Across gender, race and age, we all deserve equal opportunity under the law. On Tuesday’s Equal Pay Day, we are reminded that for many women in America—and right here in Wisconsin—equal opportunity is not yet a reality.

The timing of Equal Pay Day is symbolic, meant to recognize just how far into the year women have to work in order to catch up with what men made in the previous year.

Whether working full time or part time, women deserve equal pay for the work they do. But not all of Wisconsin’s elected officials agree with that.

While they were in office, Republican Gov. Scott Walker and Lt. Gov. Rebecca Kleefisch—now a gubernatorial candidate—repealed Wisconsin’s Equal Pay Law, removing vital protections for victims of wage discrimination.

In 2021, Republican Sen. Ron Johnson opposed legislation put forth by the Biden administration that would hold employers accountable for unequal pay practices.

Johnson said in a news release that he opposed Biden’s Paycheck Fairness Act because it would “harm our economy” and that women haven’t been discriminated against in the workplace since the 1960s.

But here’s the thing: Sen. Johnson isn’t doing his research. If he did, he would know that the Bureau of Labor Statistics’ most recent data shows the average woman makes just 82 cents for every dollar paid to their male counterparts.

He would also know that the National Women’s Law Center reported last year that Black women in Wisconsin are paid just 59 cents for every dollar made by white men.

These numbers don’t take into account all the unpaid labor women are expected to take on, a phenomenon that has only grown as the COVID-19 pandemic has swept the world.

According to American Progress, four times more women than men have dropped out of the workforce during the pandemic, erasing decades of progress made on gender equality in the workplace.
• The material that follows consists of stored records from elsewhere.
import Summits.AtomisticToContinuum.Crystallization.Theorems.FrustratedLawDichotomyStrainedPatchHomEntryLeafHTA2QExists

/-!
# The SQUARED centred pair test (kit): `cPairOKRS`, the verdict `fitOKHDCRS`, the inner verdict `entryLeafOKHQDCRS`, the slab leaf `entryLeafOKHT4A2QQDCRS`
# and the production verdict `entryLeafOKHT4A2QQDCRSE` (27623 `(H) HomFloor (1/625)`, hcp half; hand-1 g36; critic rows 1331 (2c) / 1337 «the 2⁻⁹ bulk cell»)

decomp-a2c hand-1 g36 (crux `AperiodicFrustratedLawGap`, stmt-AtomisticToContinuum-27623).  DIAGNOSIS (hand-1 g36, seat probe Q1 + float model
`k2probe.py`): the inner (P1) fit verdict of record `…CentredRotKit.fitOKHDCR` bounds the pair misfit `‖r_c + Δ‖` by the LINEARISED norm
`‖r_c‖ + ⟪ê, Δ⟫ + (ρ_k + ρ_{k′})²/(2(‖r_c‖ − ρ_k − ρ_{k′}))` (`…CentredReal.pairResidual_le`), whose remainder is singular as the box-variation norm bound
`ρ_k + ρ_{k′}` approaches the centre misfit `‖r_c‖ ≈ 0.025`: on the `2⁻⁹` bulk cell's hull leaf (`ξ` half-widths `(5.0, 5.9, 1.3)e-3`) `ρ_k + ρ_{k′} ≈ 0.024` and the
verdict falls back to the triangle bound and FAILS, although the exact first-order budget has margin `+1.06e-2` of `2.31e-2` (float).  The SQUARED form
`‖r_c + Δ‖² = ‖r_c‖² + 2⟪r_c, Δ⟫ + ‖Δ‖² ≤ ‖r_c‖² + 2‖r_c‖(T + q₁) + (ρ_k + ρ_{k′})²` (same exact first-order functional `T = cTU + cTX`, same `q₁`, NO singular
remainder; it dominates the linearised bound for every box since `(A + T + P²/(2(A−P)))² ≥ A² + 2AT + P²`) is tested directly against `(4999/100000)²·d²`.
KERNEL (seat probe Q1, `#eval`): at `cB065`, entries `2⁻⁹` × `ξ (5.0, 5.9, 1.3)e-3` (the FULL hull leaf of the `2⁻⁹` cell): `fitOKHDCR = false`, ★ `fitOKHDCRS = true`;
entries `2⁻⁹` × `ξ (6.0, 7.0, 2.0)e-3`: false; entries `2⁻⁸` × `ξ (10, 12, 2.6)e-3`: false (pairs `(2…5, 6…11)` over budget).

* §1 `cPairCoreRS` / `cPairCRS` (the squared centred bound from the SAME direction data and box enclosures as `cPairCoreR`), `cTestSq`, `cPairOKRS`, ★ `fitOKHDCRS`;
* §2 the inner verdict `entryLeafOKHQDCRS μ q := fitOKHDCRS ∨ fitOKHDM ∨ entryLeafOKHQ μ` (symmetrised box), the slab leaf `entryLeafOKHT4A2QQDCRS` (= `entryLeafOKHT4A2Q`
  with that inner verdict) and the production verdict `entryLeafOKHT4A2QQDCRSE μ := decide (∃ payloads, entryLeafOKHT4A2QQDCRS …) ∨ entryLeafOKHT4A2QQDCRE μ`
  (CONTAINS the production verdict of record `…HTA2QExists.entryLeafOKHT4A2QQDCRE`: every landed cell and tree stays valid).
Soundness: `…CentredRealSq` (real side), `…CentredRotSqPair`, `…CentredRotSqSound`, `…HTA2QSq`.

All definitions computable except the classical production verdict; 0 sorry; standard axioms; no instances / notation / `#eval`.  `--supports stmt-AtomisticToContinuum-27623`.
-/

namespace Summit.AtomisticToContinuum.Crystallization.Theorems.FrustratedLawDichotomyStrainedPatchHomEntryFitHcpCentred

open Literature.Analysis.ValidatedNumerics.Numerics
open Summit.AtomisticToContinuum.Crystallization.Theorems.FrustratedLawDichotomyStrainedPatchHomEntryGramHcp (dot3 shufFI)
open Summit.AtomisticToContinuum.Crystallization.Theorems.FrustratedLawDichotomyStrainedPatchHomEntryFit (scaleL devFI lmax)
open Summit.AtomisticToContinuum.Crystallization.Theorems.FrustratedLawDichotomyStrainedPatchHomEntryFitKit (lmin)
open Summit.AtomisticToContinuum.Crystallization.Theorems.FrustratedLawDichotomyStrainedPatchHomEntryHcpFrame (hlab hshift nbr)
open Summit.AtomisticToContinuum.Crystallization.Theorems.FrustratedLawDichotomyStrainedPatchHomEntryFitHcpKit (dEnclH nbrSq xiSq box7all qform13 extU K12H)
open Summit.AtomisticToContinuum.Crystallization.Theorems.FrustratedLawDichotomyStrainedPatchHomEntryFitHcpSharpKit (nbrFI rVec nrm2 dlt devH d2S)
open Summit.AtomisticToContinuum.Crystallization.Theorems.FrustratedLawDichotomyStrainedPatchHomEntrySymBox (symH)
open Summit.AtomisticToContinuum.Crystallization.Theorems.FrustratedLawDichotomyStrainedPatchHomEntryQuickHcp (entryLeafOKHQ)

/-! ## §1. The squared centred pair bound and the verdict -/

/-- ★ The SQUARED centred pair bound from direction data `e ∋ ê`, `g ∋ ĝ` against the rotated pattern: an enclosure of
`‖r_c‖² + 2‖r_c‖·(T + q₁) + (ρ_k + ρ_{k′})²` (`T = cTU + cTX`, `q₁ = |⟪ê, Q n_k⟫|·ρ_{k′}²/(2(‖N_c‖ − ρ_{k′}))`; none if the `q₁` guard fails). -/
def cPairCoreRS (c w : (Fin 3 × Fin 3) ⊕ Fin 3 → ℤ) (L : ℤ) (q : Fin 4 → ℤ) (k k' : Fin 12) (e g : Fin 3 → FI) : Option FI :=
  (FI.divPos ((absFI (dot3 e (qnFI q k))).mul (cRho c w k').sqr) (((cNcN c L k').sub (cRho c w k')).mulInt 2)).bind fun q1 =>
    some (((cRcNR c L q k k').sqr).add
      ((((cRcNR c L q k k').mul ((((cTU c w k k' e g (dot3 e (qnFI q k))).add (cTX c w k k' e g (dot3 e (qnFI q k)))).add q1))).mulInt 2).add
        (((cRho c w k).add (cRho c w k')).sqr)))

/-- The squared centred rotated pair bound (none if `‖r_c‖` or `‖N_c‖` is not certainly positive or the guard fails). -/
def cPairCRS (c w : (Fin 3 × Fin 3) ⊕ Fin 3 → ℤ) (L : ℤ) (q : Fin 4 → ℤ) (k k' : Fin 12) : Option FI :=
  (vec3? (cEhR c L q k k')).bind fun e => (vec3? (cGh c L k')).bind fun g => cPairCoreRS c w L q k k' e g

/-- The squared pair test of a scaled bound `B2` of the SQUARED misfit (`‖r‖²·SC ≤ B2`) at threshold `η′ = 4999/100000`: `10¹⁰·B2 ≤ 24990001·d2S`. -/
def cTestSq (d2 B2 : ℤ) : Bool := decide (10000000000 * B2 ≤ 24990001 * d2)

/-- The squared rotated pair test: the triangle bound passes, or the squared centred bound exists and passes. -/
def cPairOKRS (c w : (Fin 3 × Fin 3) ⊕ Fin 3 → ℤ) (L : ℤ) (q : Fin 4 → ℤ) (k k' : Fin 12) : Bool :=
  cTest (d2S c w L) (cPairTR c w L q k k') || (cPairCRS c w L q k k').elim false fun B => cTestSq (d2S c w L) B.hi

/-- ★ **THE CENTRED hcp (P1) FIT VERDICT WITH THE ROTATION PAYLOAD AND THE SQUARED PAIR TEST** (`…CentredRotKit.fitOKHDCR` with `cPairOKRS`). -/
def fitOKHDCRS (c w : (Fin 3 × Fin 3) ⊕ Fin 3 → ℤ) (q : Fin 4 → ℤ) : Bool :=
  let L := scaleL (fun ab => c (Sum.inl ab))
  let D := dEnclH c w
  decide (c (Sum.inl (1, 0)) = c (Sum.inl (0, 1)) ∧ c (Sum.inl (2, 0)) = c (Sum.inl (0, 2)) ∧ c (Sum.inl (2, 1)) = c (Sum.inl (1, 2))) &&
  decide (0 ≤ L) && decide (0 < D.lo) && decide (D.lo ≤ D.hi) && decide (2 * D.hi ≤ 3 * (SC : ℤ)) &&
  decide ((SC : ℤ) ≤ 130 * D.lo) && decide (4 * (xiSq c w).hi ≤ (SC : ℤ)) &&
  decide (0 < cayN q) && K12H.all (fun k => K12H.all fun k' => !possMinH c w k' || cPairOKRS c w L q k k') &&
  K12H.all (fun k => decide ((nbrSq c w k).hi * SC * 10000 ≤ (130 * D.lo - SC) ^ 2)) &&
  decide (∀ b ∈ box7all,
    (b = 0 ∨ (∃ k : Fin 12, hshift k = false ∧ hlab k = b) ∨ (130 * D.hi + (SC : ℤ)) ^ 2 ≤ (qform13 (extU c w) b false).lo * SC * 10000) ∧
    ((∃ k : Fin 12, hshift k = true ∧ hlab k = b) ∨ (130 * D.hi + (SC : ℤ)) ^ 2 ≤ (qform13 (extU c w) b true).lo * SC * 10000))

/-! ## §2. The inner verdict, the slab leaf and the production verdict -/

/-- ★ **hcp INNER VERDICT WITH THE SQUARED PAIR TEST**: `fitOKHDCRS … q` on the symmetrised box, else the min-pairs centred fit `fitOKHDM`, else the quick verdict
of record `entryLeafOKHQ μ`. -/
def entryLeafOKHQDCRS (μ : ℤ) (q : Fin 4 → ℤ) (c w : (Fin 3 × Fin 3) ⊕ Fin 3 → ℤ) : Bool :=
  fitOKHDCRS (symH c) (symH w) q || fitOKHDM (symH c) (symH w) || entryLeafOKHQ μ c w

end Summit.AtomisticToContinuum.Crystallization.Theorems.FrustratedLawDichotomyStrainedPatchHomEntryFitHcpCentred

namespace Summit.AtomisticToContinuum.Crystallization.Theorems.FrustratedLawDichotomyStrainedPatchHomEntryLeafHT

open Literature.Analysis.ValidatedNumerics.Numerics
open Summit.AtomisticToContinuum.Crystallization.Theorems.FrustratedLawDichotomyStrainedPatchHomCertTree (CertTree treeOK)
open Summit.AtomisticToContinuum.Crystallization.Theorems.FrustratedLawDichotomyStrainedPatchHomEntryFitHcpCentred (entryLeafOKHQDCRS)

/-- ★ The affine-reference slab leaf with the SQUARED-test inner verdict `entryLeafOKHQDCRS μ q` on the sheet-tracked box. -/
def entryLeafOKHT4A2QQDCRS (μ : ℤ) (q : Fin 4 → ℤ) (p : HTCert) (Q : Fin 3 → ℤ) (Gn : ℤ) (J : Fin 3 → Fin 3 × Fin 3 → ℤ)
    (t : CertTree ((Fin 3 × Fin 3) ⊕ Fin 3)) (c w : (Fin 3 × Fin 3) ⊕ Fin 3 → ℤ) : Bool :=
  entryLeafOKHT4A2Q (entryLeafOKHQDCRS μ q) p Q Gn J t c w

/-- ★ **THE PRODUCTION LEAF VERDICT, v2**: some payload passes the squared-test slab leaf, else the production verdict of record `entryLeafOKHT4A2QQDCRE μ`
(CONTAINMENT by construction; classical `decide`, never evaluated by the kernel). -/
noncomputable def entryLeafOKHT4A2QQDCRSE (μ : ℤ) (c w : (Fin 3 × Fin 3) ⊕ Fin 3 → ℤ) : Bool :=
  @decide (∃ (q : Fin 4 → ℤ) (p : HTCert) (Q : Fin 3 → ℤ) (Gn : ℤ) (J : Fin 3 → Fin 3 × Fin 3 → ℤ) (t : CertTree ((Fin 3 × Fin 3) ⊕ Fin 3)),
      entryLeafOKHT4A2QQDCRS μ q p Q Gn J t c w = true) (Classical.propDecidable _) || entryLeafOKHT4A2QQDCRE μ c w

end Summit.AtomisticToContinuum.Crystallization.Theorems.FrustratedLawDichotomyStrainedPatchHomEntryLeafHT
That works out to millions fewer women working now than in the months leading up to the pandemic.

In addition to those who had to drop out of the workforce completely because of the pandemic, many women who stayed have been forced to reduce their working hours to keep up with the increase in care-giving that so often unevenly falls on women.

While Republican leaders choose to ignore that, Gov. Tony Evers is taking real action. His plan for Wisconsin’s budget surplus, which Republican legislators have refused to take up, provides a tax credit for caregivers in Wisconsin and a $150 rebate to families around the state.

This Equal Pay Day, though, we can demand progressive change by telling our elected officials that equality in the workplace can’t wait. Let Sen. Johnson know that paying women what they deserve is not a harm to the economy.

Chris Walloch is the executive director at A Better Wisconsin Together.